Scientific classification
- Kingdom: Animalia
- Phylum: Chordata
- Class: Aves
- Order: Charadriiformes
- Family: Glareolidae
- Genus: Glareola
- Species: G. maldivarum
- Binomial name: Glareola maldivarum Forster, 1795

= Oriental pratincole =

- Genus: Glareola
- Species: maldivarum
- Authority: Forster, 1795
- Conservation status: LC

Species of bird

Glareola maldivarum - Oriental Pratincole

The oriental pratincole (Glareola maldivarum), also known as the grasshopper-bird or swallow-plover, is a wader in the pratincole family, Glareolidae.

==Etymology==
The genus name is a diminutive of Latin glarea, "gravel", referring to a typical nesting habitat for pratincoles.

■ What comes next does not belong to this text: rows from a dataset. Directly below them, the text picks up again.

import Summits.BirchSwinnertonDyer.BirchSwinnertonDyer.Theorems.ResidualThetaTransportAtTwoSignedMuSeedAtTwoPlusSmoothingCoboundaryOrbit
import HarnessLib

/-!
# Smoothing coboundary XII — Frobenius descent for several embedding classes (`h_K > 1` clause of card (C)):
# silence of the coboundary constants is constant along the Frobenius orbits of the cells
# (seed crux `SignedMuSeedAtTwoPlus` stmt-BirchSwinnertonDyer-21438; parent Kμ⁺ stmt-BirchSwinnertonDyer-20689, route
# ResidualThetaTransportAtTwo; `Cruxes/SignedMuSeedAtTwoPlus/Ideas/smoothing-coboundary.md` (C): «for `h_K > 1` σ permutes the `h_K`
# embedding classes and the same computation equates bits along σ-orbits of cells»)

Cell `bsd-wall`, width seat `bsd-wall-rtt-p4-w2` g15 (`--supports`, closes nothing).  THEOREMS ONLY; BSD is not proved by this.

Abstract form: cells `i : I`, constants `κ : I → R` in a reduced ring / domain, a map `σ : I → I` and units `ε i` with the
Frobenius relations `κ i ^ 2 = ε i * κ (σ i)` (for `h_K = 1`, `σ = id` and this is `…Orbit.frobeniusBit`: `κ ∈ {0, ε}`).

* **`frobeniusOrbit_eq_zero_iff`** — `κ i = 0 ⟺ κ (σ i) = 0`; `frobeniusOrbit_eq_zero_iff_iterate` — `κ i = 0 ⟺ κ (σ^[n] i) = 0`:
  one silence bit per σ-ORBIT of cells;
* `frobeniusOrbit_pow_two_pow` — along the orbit `κ i ^ (2 ^ n) = (∏_{j<n} ε (σ^[j] i) ^ 2 ^ (n-1-j)) * κ (σ^[n] i)` in the
  weaker, division-free form `∃ E, IsUnit E ∧ κ i ^ 2 ^ n = E * κ (σ^[n] i)`; hence on a closed orbit (`σ^[n] i = i`)
  `κ i ^ 2 ^ n = E * κ i` — finitely many possible non-zero values (`frobeniusOrbit_closed`).

[folklore]
-/

set_option autoImplicit false
-- the Theorems namespace of this sub repeats the summit name by design (D-0017 nested layout)
set_option linter.dupNamespace false

namespace Summit.BirchSwinnertonDyer.BirchSwinnertonDyer.Theorems.SignedMuAtTwo.SmoothingCoboundary

variable {R I : Type*} [CommRing R] (κ ε : I → R) (σ : I → I)

/-- **Silence is σ-invariant**: in a reduced ring, `κ i² = ε i·κ(σ i)` with `ε i` a unit gives `κ i = 0 ⟺ κ (σ i) = 0`. [folklore] -/
theorem frobeniusOrbit_eq_zero_iff [IsReduced R] (hε : ∀ i, IsUnit (ε i)) (h : ∀ i, κ i ^ 2 = ε i * κ (σ i)) (i : I) :
    κ i = 0 ↔ κ (σ i) = 0 := by
  constructor
  · intro h0
    have := h i
    rw [h0, zero_pow two_ne_zero] at this
    exact ((hε i).mul_right_eq_zero).mp this.symm
  · intro h0
    have := h i
    rw [h0, mul_zero] at this
    exact IsReduced.eq_zero _ ⟨2, this⟩

/-- … hence along the whole orbit: `κ i = 0 ⟺ κ (σ^[n] i) = 0` — ONE silence bit per σ-orbit of cells. [folklore] -/
theorem frobeniusOrbit_eq_zero_iff_iterate [IsReduced R] (hε : ∀ i, IsUnit (ε i))
    (h : ∀ i, κ i ^ 2 = ε i * κ (σ i)) (n : ℕ) (i : I) : κ i = 0 ↔ κ (σ^[n] i) = 0 := by
  induction n generalizing i with
  | zero => rfl
  | succ n ih =>
    rw [Function.iterate_succ_apply, ← ih (σ i)]
    exact frobeniusOrbit_eq_zero_iff κ ε σ hε h i

/-- Division-free orbit relation: `κ i ^ 2 ^ n = E·κ (σ^[n] i)` for some unit `E` (a product of powers of the `ε`'s). [folklore] -/
theorem frobeniusOrbit_pow_two_pow (hε : ∀ i, IsUnit (ε i)) (h : ∀ i, κ i ^ 2 = ε i * κ (σ i)) (n : ℕ) (i : I) :
    ∃ E : R, IsUnit E ∧ κ i ^ 2 ^ n = E * κ (σ^[n] i) := by
  induction n generalizing i with
  | zero => exact ⟨1, isUnit_one, by rw [pow_zero, pow_one, one_mul, Function.iterate_zero_apply]⟩
  | succ n ih =>
    obtain ⟨E, hE, hEq⟩ := ih (σ i)
    refine ⟨ε i ^ 2 ^ n * E, (hε i).pow _ |>.mul hE, ?_⟩
    rw [pow_succ', pow_mul, h i, mul_pow, hEq, Function.iterate_succ_apply, mul_assoc]

/-- On a CLOSED orbit (`σ^[n] i = i`, e.g. `n = h_K`): `κ i ^ 2 ^ n = E·κ i` with `E` a unit, so `κ i = 0` or `κ i ^ (2 ^ n − 1) = E`
(finitely many non-zero values; `n = 1`: `κ ∈ {0, ε}` = `frobeniusBit`). [folklore] -/
theorem frobeniusOrbit_closed [IsDomain R] (hε : ∀ i, IsUnit (ε i)) (h : ∀ i, κ i ^ 2 = ε i * κ (σ i)) {n : ℕ} {i : I}
    (hn : σ^[n] i = i) : ∃ E : R, IsUnit E ∧ (κ i = 0 ∨ κ i ^ (2 ^ n - 1) = E) := by
  obtain ⟨E, hE, hEq⟩ := frobeniusOrbit_pow_two_pow κ ε σ hε h n i
  rw [hn] at hEq
  refine ⟨E, hE, ?_⟩
  by_cases h0 : κ i = 0
  · exact Or.inl h0
  · right
    have hpos : 1 ≤ 2 ^ n := Nat.one_le_two_pow
    have e : κ i ^ (2 ^ n - 1) * κ i = E * κ i := by
      rw [← pow_succ, Nat.sub_add_cancel hpos, hEq]
    exact mul_right_cancel₀ h0 e

end Summit.BirchSwinnertonDyer.BirchSwinnertonDyer.Theorems.SignedMuAtTwo.SmoothingCoboundary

The species name, maldivarum, refers to the type locality, the ocean near the Maldive Islands. The type specimen, caught alive at sea, survived for a month on flies.

==Description==
The Oriental pratincole has short legs, long pointed wings and long forked tails. It has a short bill, which is an adaptation to aerial feeding. The back and head are brown, and the wings are brown with black flight feathers. The belly is white and the underwings are chestnut.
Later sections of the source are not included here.